ECLI:NL:CRVB:2013:1821
Centrale Raad van Beroep
- Hoger beroep
- Rechtspraak.nl
Terugvordering van bijstand en gezamenlijke huishouding
In deze zaak heeft de Centrale Raad van Beroep op 24 september 2013 uitspraak gedaan in hoger beroep tegen een eerdere uitspraak van de rechtbank 's-Gravenhage. Appellante ontving sinds 31 december 2002 bijstand als alleenstaande ouder, maar het college van burgemeester en wethouders van Delft heeft deze bijstand over een periode van vier jaar ingetrokken, omdat appellante niet had gemeld dat zij een gezamenlijke huishouding voerde met een andere persoon. Het college heeft de kosten van de onterecht verleende bijstand teruggevorderd, wat leidde tot een juridisch geschil.

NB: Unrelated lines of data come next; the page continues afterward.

/-- `D.HasAsymptote W s c`: as `y → ∞` the phase density `W` is asymptotic in `L²(μ)` to the
affine profile of slope `s` and intercept `c` plus a `y`-independent kinetic part `χ ∈ L²(μ)`
carrying NO conserved density (`∫ wt_i χ dμ = 0`):
`‖W y - (Σ_i (y s_i + c_i) e_i + χ)‖_{L²(μ)} → 0`. Hence the densities `∫ wt_i W(y) dμ` are
asymptotically `Σ_j (∫ wt_i e_j dμ)(y s_j + c_j)`: affine with slope `s` and intercept `c` —
Cercignani's `v₃(x) = a x + A₀ + (decaying)` (4.11), BLP's constant limit at infinity of the
bounded problem (1.5.3), Li–Lu–Sun's end state `f - f_∞ → 0` (§2.3).
[cite: Cercignani1988, Ch. VI §4 (4.11)] -/
def HasAsymptote (W : ℝ → K → ℝ) (s c : ι → ℝ) : Prop :=
  ∃ χ : K → ℝ, MemLp χ 2 D.μ ∧ (∀ i, ∫ k, D.wt i k * χ k ∂D.μ = 0) ∧
    Tendsto (fun y : ℝ => eLpNorm (W y - D.affineProfile s c χ y) 2 D.μ) atTop (𝓝 0)

end Asymptote

end MilneData

section ExtrapolationLength

variable {ι K : Type*} [MeasurableSpace K] [Fintype ι]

De rechtbank had eerder het beroep van appellante tegen de niet-ontvankelijkheid van haar bezwaar ongegrond verklaard. Appellante heeft in hoger beroep aangevoerd dat zij niet in een gezamenlijke huishouding leefde en dat zij het college altijd correct heeft geïnformeerd. Tevens stelde zij dat er nieuwe feiten waren, omdat zij in een strafzaak was vrijgesproken van bijstandsfraude. De Raad heeft echter geoordeeld dat appellante geen nieuwe feiten of omstandigheden had aangevoerd die de herziening van het besluit van het college rechtvaardigden. De Raad bevestigde dat de eerdere besluiten van het college, die de terugvordering van de bijstand betroffen, terecht waren.

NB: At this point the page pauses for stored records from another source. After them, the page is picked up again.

import Literature.NumberTheory.LFunctions.WeilTwoPrimeOddMarginEBase
import Literature.NumberTheory.LFunctions.WeilTwoPrimeOddMarginEDataP6
import Literature.NumberTheory.LFunctions.WeilTwoPrimeOddMarginEDataDn2
import Literature.NumberTheory.LFunctions.WeilBlockRowsPZ
import HarnessLib

/-!
# Two-prime odd-margin certificate E: dominance of rows 25–29 of `R = S'_odd(κ') − UᵀU` (factored data)

`WeilCert.checkDomRowPZ` with the materialized block `weilCert23EPm`, the factored inverse `weilCert23EDn/weilCert23ELs` and the Bessel block `weilCert23EHp`, by `decide +kernel` row by row; converted to `checkDomRow` by `WeilCert.checkDomRow_of_PZ` in the assembly file. Pure proof file.
-/

noncomputable section

namespace Literature.NumberTheory.LFunctions

set_option maxHeartbeats 0 in
/-- Kernel check of the dominance of row 25 of `R` (certificate E, factored data). [folklore] -/
theorem checkDomRowPZ1_25_weilCert23E :
    weilCert23EBase.checkDomRowPZ weilCert23EPm weilCert23EDn weilCert23ELs weilCert23EHp weilCert23EKappa' 1 25 = true := by
  decide +kernel

set_option maxHeartbeats 0 in
/-- Kernel check of the dominance of row 26 of `R` (certificate E, factored data). [folklore] -/
theorem checkDomRowPZ1_26_weilCert23E :
    weilCert23EBase.checkDomRowPZ weilCert23EPm weilCert23EDn weilCert23ELs weilCert23EHp weilCert23EKappa' 1 26 = true := by
  decide +kernel

set_option maxHeartbeats 0 in
/-- Kernel check of the dominance of row 27 of `R` (certificate E, factored data). [folklore] -/
theorem checkDomRowPZ1_27_weilCert23E :
    weilCert23EBase.checkDomRowPZ weilCert23EPm weilCert23EDn weilCert23ELs weilCert23EHp weilCert23EKappa' 1 27 = true := by
  decide +kernel

set_option maxHeartbeats 0 in
/-- Kernel check of the dominance of row 28 of `R` (certificate E, factored data). [folklore] -/
theorem checkDomRowPZ1_28_weilCert23E :
    weilCert23EBase.checkDomRowPZ weilCert23EPm weilCert23EDn weilCert23ELs weilCert23EHp weilCert23EKappa' 1 28 = true := by
  decide +kernel

set_option maxHeartbeats 0 in
/-- Kernel check of the dominance of row 29 of `R` (certificate E, factored data). [folklore] -/
theorem checkDomRowPZ1_29_weilCert23E :
    weilCert23EBase.checkDomRowPZ weilCert23EPm weilCert23EDn weilCert23ELs weilCert23EHp weilCert23EKappa' 1 29 = true := by
  decide +kernel


end Literature.NumberTheory.LFunctions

De uitspraak benadrukt het belang van de inlichtingenverplichting voor bijstandsontvangers en de gevolgen van het niet naleven daarvan. De Raad concludeerde dat het hoger beroep van appellante niet slaagde en bevestigde de eerdere uitspraak van de rechtbank. Er werd geen veroordeling in proceskosten uitgesproken, en de Raad merkte op dat er voldoende feitelijke grondslag was voor het standpunt van het college over de gezamenlijke huishouding, maar dat appellante niet de inlichtingenverplichting had geschonden.